BU: My private practice, it starts off back when I was an intern. Dr. John Romano, who's a psychiatrist and also an internist, he drove everything into us, the fact that, "You're doctors, you're supposed to do good. You're to serve them, serve those who need it."

DG: He's the one in Rochester.

BU: Rochester, yeah. You see, as psychiatrist he has a different point of view. But, anyway, that's how he indoctrinated. There were sixteen doctors who were willing to put up two years of, two years of internship time to become better doctors, supposedly. Well, anyway, but anyway he inculcated us us as general practitioner or family doctor, and we all, we all ended up that way. We all family doctors.

DG: So were you planning to make it a all-Japanese practice?

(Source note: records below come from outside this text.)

import Summits.Schanuel.Schanuel.Theorems.RootDecomp1EllipticNormalForm01

/-!
# RootDecomp1 — the ELLIPTIC NORMAL FORM of piece D's cubic stratum (the vertex ladder) · part 02 of 2
(cell decomp-schanuel · lens-1 «grading / quantitative ladder» · g23 · route `route-Schanuel-RootDecomp1`,
piece D = `DisjointSaturatedEssentialSchanuel`, stmt-Schanuel-30353; continues part 01, same namespace; see the
module docstring of part 01 for the thesis, the honest label, prior art and barrier placement)

* §5 DESCENT (`not_spanMinimal_of_ratFrame`, `schanuel_ineq_of_ratFrame_relation`, unconditional): a relation
  among `ℚ`-independent logarithms `λ` factoring through a RATIONAL frame `w = Mλ`, `M ∈ M_{r×n}(ℚ)`, `r < n`,
  gives `trdeg ℚ(w, e^w) < r` and contradicts D's span-minimality binder: D is vacuous on every cell of
  rational hull rank `< n` (at `n = 3`: rational-direction cylinders over plane cubics are `SchanuelTwo`'s).
* §6 EQUIVALENCE (`exists_affineLog_eq`, `logFree_iff_coneCells`): every `ℚ̄`-linearly independent
  `m ∈ L̃ʳ` is an affine-log tuple, so `ELF(E) ⟺` «no cone cell over `E`, at any level `n`, carries a
  `ℚ`-linearly independent point of `𝓛ⁿ`» — the vertex ladder of the cubic stratum collapses onto one
  `n`-free statement per plane cubic `E`.
* §7 ON-PATH (`algebraicIndependent_linForms`, `eval_linLog_ne_zero_of_algIndepLogarithms`,
  `eval_linLog_ne_zero_of_schanuel`): `AlgIndepLogarithms` (hence the summit) makes the values of independent
  LINEAR forms in independent logarithms algebraically independent over `ℚ̄` (left-inverse substitution), which
  yields `ELF(E)` cell by cell.  `Schanuel`/`AlgIndepLogarithms` occur only as hypotheses; no `Prop`
  definitions, instances, notation or axioms.
-/

noncomputable section

open Complex
open scoped BigOperators

namespace Summit.Schanuel.Schanuel.Theorems.RootDecomp1EllipticNormalForm

open Literature.Barriers.Schanuel (logLinearForms logQSpan AlgIndepLogarithms
  algIndepLogarithms_of_schanuel trdeg_adjoin_union_eq_of_isAlgebraic
  algebraicIndependent_of_le_trdeg_adjoin isAlgebraic_cexp_of_mem_logQSpan)

/-! ## §5 Descent: relations of rational hull rank `< n` violate span-minimality (D is vacuous there) -/

/-- If `λ` is `ℚ`-linearly independent and `M ∈ M_{r×n}(ℚ)` has `ℚ`-linearly independent rows, then the
RATIONAL FRAME `wᵢ = ∑ₖ Mᵢₖ λₖ` is `ℚ`-linearly independent. [folklore] -/
theorem linearIndependent_ratFrame {n r : ℕ} (l : Fin n → ℂ) (hli : LinearIndependent ℚ l)
    (M : Fin r → Fin n → ℚ) (hM : LinearIndependent ℚ M) :
    LinearIndependent ℚ (fun i => ∑ k, (M i k : ℂ) * l k) := by
  rw [Fintype.linearIndependent_iff]
  intro q hq
  have hq' : ∑ k, (∑ i, q i * M i k) • l k = 0 := by
    rw [← hq]
    simp only [Rat.smul_def, Rat.cast_sum, Rat.cast_mul, Finset.mul_sum, Finset.sum_mul]
    rw [Finset.sum_comm]
    exact Finset.sum_congr rfl fun i _ => Finset.sum_congr rfl fun k _ => by ring
  have hk := Fintype.linearIndependent_iff.mp hli _ hq'
  have hvec : ∑ i, q i • M i = 0 := by
    funext k
    simpa only [Finset.sum_apply, Pi.smul_apply, smul_eq_mul, Pi.zero_apply] using hk k
  exact Fintype.linearIndependent_iff.mp hM q hvec

/-- The entries of a rational frame in logarithms of algebraic numbers are logarithms of algebraic numbers
(`𝓛 = logQSpan` is a `ℚ`-space). [cite: Roy1995, §1 (Preliminaries)] -/
theorem ratFrame_mem_logQSpan {n r : ℕ} (l : Fin n → ℂ) (halg : ∀ k, IsAlgebraic ℚ (cexp (l k)))
    (M : Fin r → Fin n → ℚ) (i : Fin r) : ∑ k, (M i k : ℂ) * l k ∈ logQSpan := by
  unfold logQSpan
  refine Submodule.sum_mem _ fun k _ => ?_
  rw [← Rat.smul_def]
  exact Submodule.smul_mem _ _ (Submodule.subset_span (halg k))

BU: Well, it ended up that way because number one, I spoke fluent Japanese so, therefore, all our Isseis gravitated to me. This was nice about my Keiro job is the fact that they were all, most of them, somehow or another had seen me as their doctor sometime in their life. And so that Keiro, when these patients come to Keiro, they were your patients sometime in the past so that makes it nice, both Niseis and Isseis.

DG: Were there any special things that you had to consider by working in the Japanese community?

BU: No. They just came because I spoke Japanese, because they said it's like going, getting Sansei or Nisei, either they don't speak it or else they can't understand it.

DG: What about your own social network then, did you have to do more kosai in the Japanese community because of it or anything?

BU: No, it didn't. You can keep your medical life and your other community life different. I never objected to the community, community thing because that was part of my life, and I got involved in all kinds of things. I had fun.

DG: Who were some of your first patients that you remember?

BU: First patient? You know Sam Shoji? He's one of my first early patients. And then all my other patients, Shiro Kashino, Joe Nakatsu, they're all my, one of my early patients.

DG: Don't use any names, but tell me about the incident about the gun.

BU: Gun? Oh. Well, the wife of the man -- he's my, he's one of my cares at Keiro now -- but that was very interesting because the father had bought, bought a movie house up on Beacon Hill, and his competitor was Kokusai, Mr. Kitamura. He bought, he wrote to Toyo and other Japanese companies in Japan and said, "Don't rent him any, any films because he is competing against me." So they wouldn't let him have 'em, and then the father got mad and decided, decided that he's going to go down there and change that by killing him. And so it was very funny. The wife, mother -- the one that's sick up at Keiro now -- called me up and say, [Inaudible]. So I went over there -- it was only two blocks away -- with my bag, you know, and then he was waving a gun around, and then she told me what had happened. She said, "He is going to be down there to Kokusai" -- Kokusai is at Seventh or Sixth and Jackson -- "and then he says he's going to go kill him." And I said... so I got that message real quick. So he was waving his arm around with the gun around so I went back and I said, "Ojisan, kore kariru yo." So I took the pistol and put it in my pocket, and I said, "Ni, san-nichi de motte kimasu." Two, three days by that time they worked it out a little bit better so that Terry could now rent, rent Japanese films from Japan without going through Kitamura-san. So anyway, so in the meantime, in that three, four years afterwards the husband dies of tumor in the head, and the Kitamuras and Terry got along better. But three or four days later on, I went back up there with the gun, and I took out all the bullets in the gun and gave it to him. [Laughs]

DG: So there really were bullets in there?

BU: Huh?

DG: There really were bullets in there?

BU: Yeah. You know what, I can't understand how I had nerve enough to do it, but I did.